Return exactly the lines of the records below, starting at the line that contains "r.ρ β L ≤ θ →" and ending at the line that contains "theorem ratchet (r", with both of those lines kept.

#### [Saved data entries]
-- Opening Marker --
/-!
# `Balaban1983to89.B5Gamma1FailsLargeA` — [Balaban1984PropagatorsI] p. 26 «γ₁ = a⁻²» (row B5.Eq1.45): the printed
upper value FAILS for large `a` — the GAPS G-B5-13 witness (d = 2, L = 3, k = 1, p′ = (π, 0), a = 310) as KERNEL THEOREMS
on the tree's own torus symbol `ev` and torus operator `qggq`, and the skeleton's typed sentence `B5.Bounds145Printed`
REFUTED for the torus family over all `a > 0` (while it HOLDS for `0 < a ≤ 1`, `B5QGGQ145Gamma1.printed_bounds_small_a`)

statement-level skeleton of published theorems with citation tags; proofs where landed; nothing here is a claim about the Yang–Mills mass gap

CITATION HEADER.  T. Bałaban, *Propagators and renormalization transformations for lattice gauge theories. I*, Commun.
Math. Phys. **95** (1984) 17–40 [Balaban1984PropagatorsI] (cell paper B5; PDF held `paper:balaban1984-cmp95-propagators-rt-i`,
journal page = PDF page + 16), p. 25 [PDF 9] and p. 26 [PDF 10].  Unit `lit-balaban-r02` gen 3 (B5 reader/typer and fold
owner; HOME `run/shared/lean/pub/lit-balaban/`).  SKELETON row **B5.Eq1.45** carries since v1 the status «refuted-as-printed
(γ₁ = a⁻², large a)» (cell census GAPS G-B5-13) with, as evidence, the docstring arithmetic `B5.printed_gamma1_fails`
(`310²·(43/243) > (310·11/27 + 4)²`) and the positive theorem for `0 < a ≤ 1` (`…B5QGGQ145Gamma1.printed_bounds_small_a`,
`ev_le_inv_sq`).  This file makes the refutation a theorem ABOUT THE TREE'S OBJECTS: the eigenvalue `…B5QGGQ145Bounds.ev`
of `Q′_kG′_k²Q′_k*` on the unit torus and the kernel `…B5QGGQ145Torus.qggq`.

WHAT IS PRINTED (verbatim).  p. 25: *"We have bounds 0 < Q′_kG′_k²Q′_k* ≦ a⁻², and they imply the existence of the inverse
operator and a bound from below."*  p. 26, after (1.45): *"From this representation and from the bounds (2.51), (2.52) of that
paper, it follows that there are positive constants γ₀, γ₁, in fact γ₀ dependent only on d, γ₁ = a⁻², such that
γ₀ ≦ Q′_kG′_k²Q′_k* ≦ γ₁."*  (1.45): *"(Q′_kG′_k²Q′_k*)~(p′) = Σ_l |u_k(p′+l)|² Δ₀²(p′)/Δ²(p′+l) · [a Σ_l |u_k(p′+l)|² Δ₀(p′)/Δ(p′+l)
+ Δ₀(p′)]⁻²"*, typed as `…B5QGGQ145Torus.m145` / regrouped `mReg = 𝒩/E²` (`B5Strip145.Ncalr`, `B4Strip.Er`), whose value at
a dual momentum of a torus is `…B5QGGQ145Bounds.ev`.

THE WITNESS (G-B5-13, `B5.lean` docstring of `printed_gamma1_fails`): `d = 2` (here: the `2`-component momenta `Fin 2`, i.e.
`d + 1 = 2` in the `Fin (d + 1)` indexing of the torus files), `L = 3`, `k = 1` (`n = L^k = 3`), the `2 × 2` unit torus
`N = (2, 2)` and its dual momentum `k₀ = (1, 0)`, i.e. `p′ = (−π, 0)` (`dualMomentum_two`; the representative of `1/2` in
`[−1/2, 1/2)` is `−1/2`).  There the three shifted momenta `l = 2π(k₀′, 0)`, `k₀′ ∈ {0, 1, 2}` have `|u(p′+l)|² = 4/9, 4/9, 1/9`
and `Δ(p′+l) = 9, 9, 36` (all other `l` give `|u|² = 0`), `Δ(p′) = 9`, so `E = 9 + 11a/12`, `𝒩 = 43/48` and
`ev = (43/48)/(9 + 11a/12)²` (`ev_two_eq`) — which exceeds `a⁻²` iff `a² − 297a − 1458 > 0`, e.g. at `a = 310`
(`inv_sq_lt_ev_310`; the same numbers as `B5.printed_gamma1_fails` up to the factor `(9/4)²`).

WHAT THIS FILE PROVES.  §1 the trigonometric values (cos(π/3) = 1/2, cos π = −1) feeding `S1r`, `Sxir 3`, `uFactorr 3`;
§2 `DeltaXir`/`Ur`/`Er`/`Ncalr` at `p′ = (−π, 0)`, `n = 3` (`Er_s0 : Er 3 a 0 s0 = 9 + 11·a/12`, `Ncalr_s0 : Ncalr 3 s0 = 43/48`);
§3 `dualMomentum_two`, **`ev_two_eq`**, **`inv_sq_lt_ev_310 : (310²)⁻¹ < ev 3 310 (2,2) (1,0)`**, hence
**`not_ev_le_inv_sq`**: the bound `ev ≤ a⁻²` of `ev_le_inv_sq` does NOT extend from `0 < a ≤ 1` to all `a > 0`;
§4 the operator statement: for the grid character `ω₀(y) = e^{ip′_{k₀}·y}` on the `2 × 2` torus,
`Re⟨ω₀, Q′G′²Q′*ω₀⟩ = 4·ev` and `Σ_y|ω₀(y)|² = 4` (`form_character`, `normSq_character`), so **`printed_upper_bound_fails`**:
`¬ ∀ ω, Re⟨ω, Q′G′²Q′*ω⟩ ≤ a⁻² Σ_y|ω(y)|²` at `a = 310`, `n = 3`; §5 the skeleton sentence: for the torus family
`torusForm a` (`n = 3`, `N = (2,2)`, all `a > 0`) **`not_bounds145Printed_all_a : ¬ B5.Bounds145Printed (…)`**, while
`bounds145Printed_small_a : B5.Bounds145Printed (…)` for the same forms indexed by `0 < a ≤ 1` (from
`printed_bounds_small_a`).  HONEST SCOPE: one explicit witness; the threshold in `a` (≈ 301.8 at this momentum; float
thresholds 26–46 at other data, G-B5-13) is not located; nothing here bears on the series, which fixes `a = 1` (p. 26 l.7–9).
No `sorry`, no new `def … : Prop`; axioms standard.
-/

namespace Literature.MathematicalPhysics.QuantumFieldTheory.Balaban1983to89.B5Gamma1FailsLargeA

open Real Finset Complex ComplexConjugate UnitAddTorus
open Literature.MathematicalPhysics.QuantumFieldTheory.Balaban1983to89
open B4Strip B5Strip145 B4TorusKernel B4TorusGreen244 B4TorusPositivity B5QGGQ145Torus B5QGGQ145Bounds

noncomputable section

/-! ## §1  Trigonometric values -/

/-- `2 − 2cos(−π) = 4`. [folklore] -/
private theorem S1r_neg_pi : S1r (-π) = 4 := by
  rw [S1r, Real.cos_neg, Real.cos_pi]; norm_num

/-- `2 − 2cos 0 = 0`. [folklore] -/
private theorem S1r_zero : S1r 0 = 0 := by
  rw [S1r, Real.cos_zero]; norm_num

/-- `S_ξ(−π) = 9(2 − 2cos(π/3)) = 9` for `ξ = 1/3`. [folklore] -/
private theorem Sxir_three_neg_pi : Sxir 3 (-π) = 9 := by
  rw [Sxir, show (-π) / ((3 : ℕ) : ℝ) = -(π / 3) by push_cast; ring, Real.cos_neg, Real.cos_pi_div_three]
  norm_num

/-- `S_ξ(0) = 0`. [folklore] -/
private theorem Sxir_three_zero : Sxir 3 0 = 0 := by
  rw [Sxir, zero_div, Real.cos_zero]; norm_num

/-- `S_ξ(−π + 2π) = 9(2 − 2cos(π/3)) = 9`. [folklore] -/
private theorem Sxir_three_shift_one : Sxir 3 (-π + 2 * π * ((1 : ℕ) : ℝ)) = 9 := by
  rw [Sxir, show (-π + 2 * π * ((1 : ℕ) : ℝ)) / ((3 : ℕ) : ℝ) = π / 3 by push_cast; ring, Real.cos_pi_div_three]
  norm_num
-- Closing Marker --
-- Opening Marker --
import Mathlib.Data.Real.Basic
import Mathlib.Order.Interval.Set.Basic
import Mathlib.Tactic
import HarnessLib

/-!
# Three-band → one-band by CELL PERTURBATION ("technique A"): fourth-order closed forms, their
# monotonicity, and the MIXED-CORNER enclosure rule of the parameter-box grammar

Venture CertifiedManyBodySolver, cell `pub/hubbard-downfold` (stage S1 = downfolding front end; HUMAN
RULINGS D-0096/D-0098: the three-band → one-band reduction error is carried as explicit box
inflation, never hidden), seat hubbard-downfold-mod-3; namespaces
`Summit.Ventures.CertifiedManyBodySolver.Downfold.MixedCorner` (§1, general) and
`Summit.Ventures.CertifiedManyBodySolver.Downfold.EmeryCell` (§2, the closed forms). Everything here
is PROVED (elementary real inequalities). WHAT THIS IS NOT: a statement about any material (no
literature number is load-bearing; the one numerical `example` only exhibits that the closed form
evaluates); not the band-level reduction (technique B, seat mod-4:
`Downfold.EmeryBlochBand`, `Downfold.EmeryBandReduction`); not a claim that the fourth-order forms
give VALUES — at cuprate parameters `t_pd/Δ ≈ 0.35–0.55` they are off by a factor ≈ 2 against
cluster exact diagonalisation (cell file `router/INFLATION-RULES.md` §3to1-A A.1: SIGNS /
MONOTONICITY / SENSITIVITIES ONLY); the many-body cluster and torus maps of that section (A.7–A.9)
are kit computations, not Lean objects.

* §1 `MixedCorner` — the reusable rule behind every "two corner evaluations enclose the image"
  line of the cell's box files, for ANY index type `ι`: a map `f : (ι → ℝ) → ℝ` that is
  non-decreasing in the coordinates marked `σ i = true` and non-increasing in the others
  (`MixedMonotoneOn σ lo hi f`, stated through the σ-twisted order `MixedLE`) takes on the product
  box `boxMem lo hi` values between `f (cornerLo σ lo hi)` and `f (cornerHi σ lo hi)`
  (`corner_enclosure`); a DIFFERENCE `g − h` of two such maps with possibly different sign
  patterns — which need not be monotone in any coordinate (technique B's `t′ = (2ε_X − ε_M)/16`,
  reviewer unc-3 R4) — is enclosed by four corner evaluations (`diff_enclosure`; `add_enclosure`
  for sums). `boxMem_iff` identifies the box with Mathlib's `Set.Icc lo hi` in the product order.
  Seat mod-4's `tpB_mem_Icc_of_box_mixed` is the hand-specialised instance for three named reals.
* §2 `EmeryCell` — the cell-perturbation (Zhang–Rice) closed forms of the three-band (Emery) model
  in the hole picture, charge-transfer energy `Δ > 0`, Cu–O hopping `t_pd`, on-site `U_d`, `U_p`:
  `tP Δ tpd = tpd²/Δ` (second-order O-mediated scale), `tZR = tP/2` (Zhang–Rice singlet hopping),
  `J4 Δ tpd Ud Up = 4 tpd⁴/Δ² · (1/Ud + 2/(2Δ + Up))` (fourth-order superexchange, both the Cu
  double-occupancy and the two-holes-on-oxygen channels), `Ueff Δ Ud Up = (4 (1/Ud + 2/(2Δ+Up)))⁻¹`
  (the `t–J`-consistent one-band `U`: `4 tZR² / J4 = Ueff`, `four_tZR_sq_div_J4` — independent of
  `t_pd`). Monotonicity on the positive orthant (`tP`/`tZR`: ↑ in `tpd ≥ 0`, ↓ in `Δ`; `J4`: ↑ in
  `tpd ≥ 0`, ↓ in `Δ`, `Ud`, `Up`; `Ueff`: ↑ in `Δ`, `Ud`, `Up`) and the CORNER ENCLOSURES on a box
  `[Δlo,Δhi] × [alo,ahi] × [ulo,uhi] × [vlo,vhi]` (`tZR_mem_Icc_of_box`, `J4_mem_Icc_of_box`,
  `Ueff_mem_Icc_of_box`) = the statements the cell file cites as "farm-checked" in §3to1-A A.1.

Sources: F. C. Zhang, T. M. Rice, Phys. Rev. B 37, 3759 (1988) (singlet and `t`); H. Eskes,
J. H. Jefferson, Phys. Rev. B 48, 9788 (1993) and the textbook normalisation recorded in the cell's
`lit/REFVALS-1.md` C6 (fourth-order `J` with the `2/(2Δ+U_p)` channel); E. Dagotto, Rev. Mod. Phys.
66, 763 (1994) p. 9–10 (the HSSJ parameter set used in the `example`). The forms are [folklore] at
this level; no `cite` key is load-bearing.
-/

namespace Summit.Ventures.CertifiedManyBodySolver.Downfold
-- Closing Marker --
-- Opening Marker --
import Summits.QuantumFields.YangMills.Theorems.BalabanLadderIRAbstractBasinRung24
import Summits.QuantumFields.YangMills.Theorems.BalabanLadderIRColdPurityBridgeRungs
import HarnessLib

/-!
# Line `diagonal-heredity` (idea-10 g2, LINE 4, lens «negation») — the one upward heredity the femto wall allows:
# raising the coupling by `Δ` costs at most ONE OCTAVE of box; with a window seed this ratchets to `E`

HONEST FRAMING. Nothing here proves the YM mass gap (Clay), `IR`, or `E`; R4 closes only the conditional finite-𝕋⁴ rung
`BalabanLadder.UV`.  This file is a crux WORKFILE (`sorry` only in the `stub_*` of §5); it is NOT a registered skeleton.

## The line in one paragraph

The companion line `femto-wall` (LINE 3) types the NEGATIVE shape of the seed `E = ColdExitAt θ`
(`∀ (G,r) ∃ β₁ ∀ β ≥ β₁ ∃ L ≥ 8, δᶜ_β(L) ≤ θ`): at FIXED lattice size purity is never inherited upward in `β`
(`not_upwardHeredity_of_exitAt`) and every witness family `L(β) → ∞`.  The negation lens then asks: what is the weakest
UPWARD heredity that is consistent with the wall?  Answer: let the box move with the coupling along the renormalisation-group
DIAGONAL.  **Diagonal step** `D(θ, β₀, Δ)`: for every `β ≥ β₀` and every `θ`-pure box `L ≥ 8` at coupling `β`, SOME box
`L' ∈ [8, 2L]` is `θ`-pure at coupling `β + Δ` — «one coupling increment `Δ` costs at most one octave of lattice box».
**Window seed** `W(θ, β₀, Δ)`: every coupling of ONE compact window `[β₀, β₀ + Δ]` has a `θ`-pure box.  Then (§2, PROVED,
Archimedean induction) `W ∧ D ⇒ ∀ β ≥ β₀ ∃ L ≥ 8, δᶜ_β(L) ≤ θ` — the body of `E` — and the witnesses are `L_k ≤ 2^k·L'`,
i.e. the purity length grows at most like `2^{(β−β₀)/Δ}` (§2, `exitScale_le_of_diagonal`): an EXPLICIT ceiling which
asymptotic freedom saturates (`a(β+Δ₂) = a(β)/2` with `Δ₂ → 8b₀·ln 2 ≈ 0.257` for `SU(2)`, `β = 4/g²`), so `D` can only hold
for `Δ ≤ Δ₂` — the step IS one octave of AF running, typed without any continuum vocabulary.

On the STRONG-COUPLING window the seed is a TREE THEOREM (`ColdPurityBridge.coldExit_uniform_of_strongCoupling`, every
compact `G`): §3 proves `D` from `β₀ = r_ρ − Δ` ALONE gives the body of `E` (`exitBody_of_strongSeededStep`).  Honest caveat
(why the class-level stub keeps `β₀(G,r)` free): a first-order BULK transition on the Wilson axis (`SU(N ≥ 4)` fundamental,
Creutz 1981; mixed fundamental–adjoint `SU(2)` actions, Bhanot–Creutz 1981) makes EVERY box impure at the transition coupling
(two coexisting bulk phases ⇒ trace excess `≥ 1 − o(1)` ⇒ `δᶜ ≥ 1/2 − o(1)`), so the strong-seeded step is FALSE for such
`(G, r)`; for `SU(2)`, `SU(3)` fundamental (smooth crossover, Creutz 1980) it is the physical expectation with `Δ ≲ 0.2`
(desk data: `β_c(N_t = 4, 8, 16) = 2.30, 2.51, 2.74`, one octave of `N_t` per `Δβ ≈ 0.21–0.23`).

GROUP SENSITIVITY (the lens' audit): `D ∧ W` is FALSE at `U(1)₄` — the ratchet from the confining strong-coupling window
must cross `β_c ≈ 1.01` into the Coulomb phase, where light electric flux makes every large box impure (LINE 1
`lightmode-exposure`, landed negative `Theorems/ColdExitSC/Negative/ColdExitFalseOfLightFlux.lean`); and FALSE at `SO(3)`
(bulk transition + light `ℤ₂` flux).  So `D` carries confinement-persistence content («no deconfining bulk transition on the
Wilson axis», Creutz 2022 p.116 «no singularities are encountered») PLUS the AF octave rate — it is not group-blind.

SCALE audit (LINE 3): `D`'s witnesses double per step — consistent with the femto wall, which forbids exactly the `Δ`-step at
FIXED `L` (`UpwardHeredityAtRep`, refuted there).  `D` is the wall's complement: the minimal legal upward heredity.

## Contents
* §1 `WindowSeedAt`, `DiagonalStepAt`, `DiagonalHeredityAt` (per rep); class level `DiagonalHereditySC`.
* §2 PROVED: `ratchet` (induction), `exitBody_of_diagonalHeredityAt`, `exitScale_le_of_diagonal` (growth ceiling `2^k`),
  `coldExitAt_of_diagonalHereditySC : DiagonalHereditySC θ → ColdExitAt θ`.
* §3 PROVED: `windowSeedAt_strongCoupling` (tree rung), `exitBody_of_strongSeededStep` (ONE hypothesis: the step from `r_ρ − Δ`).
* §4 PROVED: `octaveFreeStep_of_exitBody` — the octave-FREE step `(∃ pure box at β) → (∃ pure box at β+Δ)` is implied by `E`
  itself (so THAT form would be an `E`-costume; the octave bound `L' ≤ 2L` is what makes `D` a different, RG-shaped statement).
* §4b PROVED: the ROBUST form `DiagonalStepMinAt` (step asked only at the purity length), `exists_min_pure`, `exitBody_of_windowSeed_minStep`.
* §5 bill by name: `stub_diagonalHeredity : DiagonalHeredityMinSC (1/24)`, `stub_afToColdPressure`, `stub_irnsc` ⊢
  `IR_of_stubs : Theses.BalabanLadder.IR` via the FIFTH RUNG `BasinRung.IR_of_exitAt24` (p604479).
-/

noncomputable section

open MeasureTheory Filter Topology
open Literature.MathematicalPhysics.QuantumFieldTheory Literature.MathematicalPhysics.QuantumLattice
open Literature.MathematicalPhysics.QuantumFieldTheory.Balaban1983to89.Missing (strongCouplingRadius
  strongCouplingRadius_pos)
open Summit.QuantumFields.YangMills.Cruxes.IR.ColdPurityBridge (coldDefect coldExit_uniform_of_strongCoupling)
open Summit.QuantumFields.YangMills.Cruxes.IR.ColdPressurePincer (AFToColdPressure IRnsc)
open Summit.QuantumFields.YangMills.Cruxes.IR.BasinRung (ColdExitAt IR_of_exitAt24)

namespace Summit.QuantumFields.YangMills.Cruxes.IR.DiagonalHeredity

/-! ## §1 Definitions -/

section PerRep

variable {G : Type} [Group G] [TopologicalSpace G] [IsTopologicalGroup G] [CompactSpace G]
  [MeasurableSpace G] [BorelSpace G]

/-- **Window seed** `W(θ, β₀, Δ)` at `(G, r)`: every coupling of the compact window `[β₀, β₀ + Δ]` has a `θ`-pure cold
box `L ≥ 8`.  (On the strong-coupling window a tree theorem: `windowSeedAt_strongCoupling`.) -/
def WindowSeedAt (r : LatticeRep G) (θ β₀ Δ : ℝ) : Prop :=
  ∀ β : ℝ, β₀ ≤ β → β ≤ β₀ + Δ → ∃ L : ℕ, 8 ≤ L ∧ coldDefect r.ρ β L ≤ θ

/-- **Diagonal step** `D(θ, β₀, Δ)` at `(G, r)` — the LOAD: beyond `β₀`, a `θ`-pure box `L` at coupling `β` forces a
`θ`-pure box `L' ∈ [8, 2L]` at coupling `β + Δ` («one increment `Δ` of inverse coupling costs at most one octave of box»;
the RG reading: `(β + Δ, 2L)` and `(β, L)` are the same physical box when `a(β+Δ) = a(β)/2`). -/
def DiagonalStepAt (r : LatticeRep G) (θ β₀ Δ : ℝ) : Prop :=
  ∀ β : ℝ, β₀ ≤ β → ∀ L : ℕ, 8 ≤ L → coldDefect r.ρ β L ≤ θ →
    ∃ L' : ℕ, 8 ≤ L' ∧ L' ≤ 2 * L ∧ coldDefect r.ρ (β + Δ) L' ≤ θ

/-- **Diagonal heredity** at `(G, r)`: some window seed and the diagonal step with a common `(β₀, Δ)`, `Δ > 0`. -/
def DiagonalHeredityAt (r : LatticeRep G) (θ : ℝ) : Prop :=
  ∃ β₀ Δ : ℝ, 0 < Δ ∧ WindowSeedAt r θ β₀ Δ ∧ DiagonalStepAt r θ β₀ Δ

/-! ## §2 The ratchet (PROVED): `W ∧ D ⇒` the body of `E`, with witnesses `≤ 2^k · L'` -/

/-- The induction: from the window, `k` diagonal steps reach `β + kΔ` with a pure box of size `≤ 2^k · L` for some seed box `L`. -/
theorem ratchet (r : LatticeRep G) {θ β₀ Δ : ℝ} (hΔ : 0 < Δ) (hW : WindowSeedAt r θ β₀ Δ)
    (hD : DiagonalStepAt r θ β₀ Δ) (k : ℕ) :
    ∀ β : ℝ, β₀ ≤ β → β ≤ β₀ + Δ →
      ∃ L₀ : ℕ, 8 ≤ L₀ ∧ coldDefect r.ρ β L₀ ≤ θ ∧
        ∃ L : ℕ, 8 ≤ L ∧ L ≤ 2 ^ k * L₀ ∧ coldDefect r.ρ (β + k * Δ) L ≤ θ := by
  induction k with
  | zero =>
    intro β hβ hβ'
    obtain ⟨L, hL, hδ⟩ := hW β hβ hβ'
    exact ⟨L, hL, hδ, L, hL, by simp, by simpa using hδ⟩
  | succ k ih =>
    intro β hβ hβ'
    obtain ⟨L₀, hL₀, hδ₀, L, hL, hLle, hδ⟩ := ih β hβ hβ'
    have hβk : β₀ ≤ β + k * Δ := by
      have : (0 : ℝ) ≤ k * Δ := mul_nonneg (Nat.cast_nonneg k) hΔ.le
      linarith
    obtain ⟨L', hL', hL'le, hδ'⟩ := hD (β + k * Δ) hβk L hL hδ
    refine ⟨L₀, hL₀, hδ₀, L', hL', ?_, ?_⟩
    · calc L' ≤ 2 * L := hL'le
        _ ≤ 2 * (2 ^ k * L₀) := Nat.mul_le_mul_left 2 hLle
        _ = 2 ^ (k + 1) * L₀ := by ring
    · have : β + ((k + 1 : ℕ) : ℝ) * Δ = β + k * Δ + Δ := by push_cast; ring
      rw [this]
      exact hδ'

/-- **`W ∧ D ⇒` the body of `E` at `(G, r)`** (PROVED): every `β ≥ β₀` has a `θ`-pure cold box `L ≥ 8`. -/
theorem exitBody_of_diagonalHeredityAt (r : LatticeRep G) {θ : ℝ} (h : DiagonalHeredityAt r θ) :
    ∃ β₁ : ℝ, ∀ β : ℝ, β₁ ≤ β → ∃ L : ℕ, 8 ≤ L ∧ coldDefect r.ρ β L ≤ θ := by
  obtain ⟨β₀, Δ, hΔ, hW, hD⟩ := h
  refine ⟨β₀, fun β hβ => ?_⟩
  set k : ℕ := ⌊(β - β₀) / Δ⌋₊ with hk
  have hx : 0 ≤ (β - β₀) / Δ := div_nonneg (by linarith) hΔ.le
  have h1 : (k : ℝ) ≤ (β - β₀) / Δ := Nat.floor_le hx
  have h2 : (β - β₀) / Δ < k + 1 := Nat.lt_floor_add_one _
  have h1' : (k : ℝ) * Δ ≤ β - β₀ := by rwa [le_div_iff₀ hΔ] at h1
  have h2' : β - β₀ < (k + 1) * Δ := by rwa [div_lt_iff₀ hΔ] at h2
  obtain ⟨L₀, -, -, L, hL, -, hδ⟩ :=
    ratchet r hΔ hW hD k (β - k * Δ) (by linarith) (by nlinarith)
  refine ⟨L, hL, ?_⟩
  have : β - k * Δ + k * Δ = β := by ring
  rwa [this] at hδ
-- Closing Marker --
#### [WRITTEN SOLUTION]
  ∀ β : ℝ, β₀ ≤ β → ∀ L : ℕ, 8 ≤ L → coldDefect r.ρ β L ≤ θ →
    ∃ L' : ℕ, 8 ≤ L' ∧ L' ≤ 2 * L ∧ coldDefect r.ρ (β + Δ) L' ≤ θ

/-- **Diagonal heredity** at `(G, r)`: some window seed and the diagonal step with a common `(β₀, Δ)`, `Δ > 0`. -/
def DiagonalHeredityAt (r : LatticeRep G) (θ : ℝ) : Prop :=
  ∃ β₀ Δ : ℝ, 0 < Δ ∧ WindowSeedAt r θ β₀ Δ ∧ DiagonalStepAt r θ β₀ Δ

/-! ## §2 The ratchet (PROVED): `W ∧ D ⇒` the body of `E`, with witnesses `≤ 2^k · L'` -/

/-- The induction: from the window, `k` diagonal steps reach `β + kΔ` with a pure box of size `≤ 2^k · L` for some seed box `L`. -/
theorem ratchet (r : LatticeRep G) {θ β₀ Δ : ℝ} (hΔ : 0 < Δ) (hW : WindowSeedAt r θ β₀ Δ)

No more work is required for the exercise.